Take your time and good luck with your coursework.
@PavlosMelissinos With TEST_SCALE = 1300
I also run out of memory on a TITAN X (12GB). Recompiling caffe without setting USE_CUDNN := 1
appeared to solve this problem. However, just in case something wrong happens again during the test, I now save results after every 500 images.
Hi, I just want to inform you that I've successfully reproduced your results.

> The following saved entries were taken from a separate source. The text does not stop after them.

import Summits.QuantumFields.YangMills.Theorems.UnitScaleTiltProp7CurrentPairingPointwise
import Summits.QuantumFields.YangMills.Theorems.UnitScaleTiltProp7GreenOnPureGaugeSources
import Summits.QuantumFields.YangMills.Theorems.UnitScaleTiltProp7KernelColumnRowDuality
import Summits.QuantumFields.YangMills.Theorems.UnitScaleTiltProp7SectET3OpsT3HilbertRows
import HarnessLib

/-!
# Route `UnitScaleTilt`, crux K1 «MinimiserStabilityRegPr» (stmt-QuantumFields-19200), EX rows `norm_G`∕`norm_Hπ` — NORM_G ROAD brick N6, FILE C (★px19 g14 LOCATE-N6 fa94c431
# §2(ii), §4 item 4): **THE `(sup, sup∘D*)` BOOTSTRAP `G_π = G₀ − G₀Δ′G_π`: VALUE AND DIVERGENCE ROWS OF `G_π = (Δ_πᴾ + DR_SD* + Q_k†aQ_k)⁻¹` FROM THOSE OF `G₀`, K-FREE,
# HÖLDER-FREE, NO SERIES** ([Balaban1985BackgroundPropagators] (3.130)–(3.131) «`G = G₀(I − Δ′_πG₀)⁻¹ … |⟨A₁, Δ′_πA₂⟩| ≤ O(1)Mα₀(‖D*A₁‖ + |A₁|)(|D*A₂| + |A₂|)`»)

Cell `ym3-torus` (HUMAN RULING D-0037; rung R3 = SU(2) YM₃ on T³ — NOT d = 4, NOT infinite volume, NOT a mass gap, NOT Clay).  Fleet lead ∕ chair seat `ym-ust-19200-p1` (gen 27),
CHAIR WORD №28 «items 1–4 → ★p1».  THEOREMS ONLY (0 `def`, 0 `sorry`); `--supports stmt-QuantumFields-19200 --as helper`; count-neutral.

THE MATHEMATICS (LOCATE-N6 §2(ii), print p.421–422).  On the class at both slots, `u := G_πf` satisfies `u = G₀(Δ_a^{η}u) = G₀f − G₀(Δ′u)` with the perturbation
`Δ′u = Δ_πᴾu − Δ^ηu = −Δ^η(Dλ₁) − D(R_S(G′ᴾ j))`, `λ₁ := G′ᴾR_SD*u`, `j := D*Δ^η(Pᴾu)` (`Pᴾ = 1 − DG′ᴾR_SD*`, `Δ_πᴾ = Pᴾ†Δ^ηPᴾ`, `Pᴾ† = 1 − DR_SG′ᴾD*`); by FILE B's (G-iii)
`G₀(D(R_S g)) = Dλ₂ − G₀(Δ^η(Dλ₂))`, `λ₂ := G′ᴾ(R_S g)`.  Hence `u = G₀f + G₀(Δ^η(Dλ₁)) + Dλ₂ − G₀(Δ^η(Dλ₂))`.  FILE A's (C-val) `|Δ^η(Dλ)| ≤ 4α|λ|_∞` and (C-div) `|D*Δ^ηy| ≤ 12α|y|_∞`,
the VALUE∕DIVERGENCE rows `BV`, `BD` of `G₀` (N4 ✓p768228, N5 ✓p768169) and the sup letters (c1) `|G′ᴾR_S·|`, (c2) `|DG′ᴾR_S·|`, (c3) `|R_SG′ᴾ·|` of the scalar storey give, for
`X := sup|u| + sup|D*u|`, the FIXPOINT `X ≤ (BV + BD)·sup|f| + κ·X`, `κ = 4αC₁(BV+BD) + 12αC₃(1+C₂)(1 + C₂ + 4αC₁(BV+BD)) = O(α)` — so in the window `κ ≤ ½`, `X ≤ 2(BV+BD)·sup|f|`.
No Neumann series, no kernel rows, no Hölder norms: `G_π` EXISTS on the class (finite dimension), the bootstrap is the whole argument — print's «one of the three derivatives applied to the
right» is the divergence letter `sup|D*u|` (the word `DG′ᴾR_SD*` never meets a merely bounded field).

WHAT IS PROVED (ns `…Theorems.Prop7GreenPiSupRowsOfLetters`; member `F n K`, `h : n ≤ K`, weights `c₀ cB > 0`, coupling `0 ≤ a`).
* §1 algebra: `adjoint_gaugeCorrP_apply` (`Pᴾ†y = y − DR_SG′ᴾD*y`), ★ `DeltaPiP_sub_DeltaEta_apply` (the two words of `Δ′u`),
  ★★★ `GT_pi_eq_four_terms` (`u = G₀f + G₀(Δ^η(Dλ₁)) + Dλ₂ − G₀(Δ^η(Dλ₂))` on the class at both slots), `covLapSite_lambda₂` (`D*Dλ₂ = R_S(G′ᴾj)`).
* §2 ★ `bootstrap_two` — the real-arithmetic fixpoint for the pair `(X_V, X_D)`.
* §3 ★★★★ **`valueDiv_rows_GTpi_of_letters`** — on `RegPr F n K α U₀`, `PosOnto` at `DeltaEtaSlot` and at `DeltaPiSlotP a`, the letters `hV hDiv hc1 hc2 hc3` and the window
  `κ ≤ ½`: for every source `X` with `‖X b‖ ≤ s`, `‖(toL2⁻¹(G_π(toL2 X)))(b)‖ ≤ 2(BV+BD)·s` AND `‖(toL2S⁻¹(D*_{U₀}G_π(toL2 X)))(x)‖ ≤ 2(BV+BD)·s` — print's Thm 3.12
  (3.42)-VALUE row for `G` (3.122) at a T³ member, with its divergence companion, from the `G₀` rows.
EFFECT (numbers, not adjectives).  The (V) letter of N1∕N1-H for the Π-slot propagator `G_π` is reduced to five displayed member letters all of whose suppliers are named and
three of which are landed (N4, N5; (c1)–(c3) = ✓`hPcol_member_all`'s `hT1`∕`hGsup` readings, ≈ 60 l., px5∕px12 lineage); the same file at the slot `DeltaEtaSlot + T_J` (FILE B §3)
gives `G₁` once the `T_J` rows dock (LOCATE-N6 §2(iii)).
HONEST SCOPE.  Algebra + a finite-dimensional bootstrap over displayed letters; no kernel estimate is proved here; nothing of `norm_G`, the 8 EX print rows, `hThm2S`, EX
`stub_existenceMinimalOrbit` or the crux is proved; nothing continuum ∕ OS ∕ mass-gap ∕ Clay.

References: T. Bałaban, CMP **99** (1985) 389–434 [Balaban1985BackgroundPropagators] ((3.117)–(3.122) pp.419–420, (3.130)–(3.131) pp.421–422, Thm 3.12 (3.42) pp.422–423, (3.26)–(3.27) p.395).
-/

set_option autoImplicit false

noncomputable section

Actually, I even got slightly better AR@1k.
Box proposals
Average Precision (AP) @[ IoU=0.50:0.95 | area= all | maxDets= 100 ] = 0.120
Average Precision (AP) @[ IoU=0.50 | area= all | maxDets= 100 ] = 0.195
Average Precision (AP) @[ IoU=0.75 | area= all | maxDets= 100 ] = 0.128
Average Precision (AP) @[ IoU=0.50:0.95 | area= small | maxDets= 100 ] = 0.047
Average Precision (AP) @[ IoU=0.50:0.95 | area=medium | maxDets= 100 ] = 0.142
Average Precision (AP) @[ IoU=0.50:0.95 | area= large | maxDets= 100 ] = 0.221
Average Recall (AR) @[ IoU=0.50:0.95 | area= all | maxDets= 10 ] = 0.225
Average Recall (AR) @[ IoU=0.50:0.95 | area= all | maxDets= 100 ] = 0.431
Average Recall (AR) @[ IoU=0.50:0.95 | area= all | maxDets=1000 ] = 0.576
Average Recall (AR) @[ IoU=0.50:0.95 | area= small | maxDets= 100 ] = 0.195
Average Recall (AR) @[ IoU=0.50:0.95 | area=medium | maxDets= 100 ] = 0.540
Average Recall (AR) @[ IoU=0.50:0.95 | area= large | maxDets= 100 ] = 0.675
Segmentation proposals
Average Precision (AP) @[ IoU=0.50:0.95 | area= all | maxDets= 100 ] = 0.078
Average Precision (AP) @[ IoU=0.50 | area= all | maxDets= 100 ] = 0.170
Average Precision (AP) @[ IoU=0.75 | area= all | maxDets= 100 ] = 0.059
Average Precision (AP) @[ IoU=0.50:0.95 | area= small | maxDets= 100 ] = 0.028
Average Precision (AP) @[ IoU=0.50:0.95 | area=medium | maxDets= 100 ] = 0.093
Average Precision (AP) @[ IoU=0.50:0.95 | area= large | maxDets= 100 ] = 0.150
Average Recall (AR) @[ IoU=0.50:0.95 | area= all | maxDets= 10 ] = 0.169
Average Recall (AR) @[ IoU=0.50:0.95 | area= all | maxDets= 100 ] = 0.313
Average Recall (AR) @[ IoU=0.50:0.95 | area= all | maxDets=1000 ] = 0.409
Average Recall (AR) @[ IoU=0.50:0.95 | area= small | maxDets= 100 ] = 0.126
Average Recall (AR) @[ IoU=0.50:0.95 | area=medium | maxDets= 100 ] = 0.401
Average Recall (AR) @[ IoU=0.50:0.95 | area= large | maxDets= 100 ] = 0.504
Many thanks for your excellent work.
I've managed to reproduce the same results as well. Thanks @shiranakatta for your contribution.
@voidrank I have updated the PR with the discussed modifications. Let me know if you need anything more when you have time to check it out. Good luck with your studies.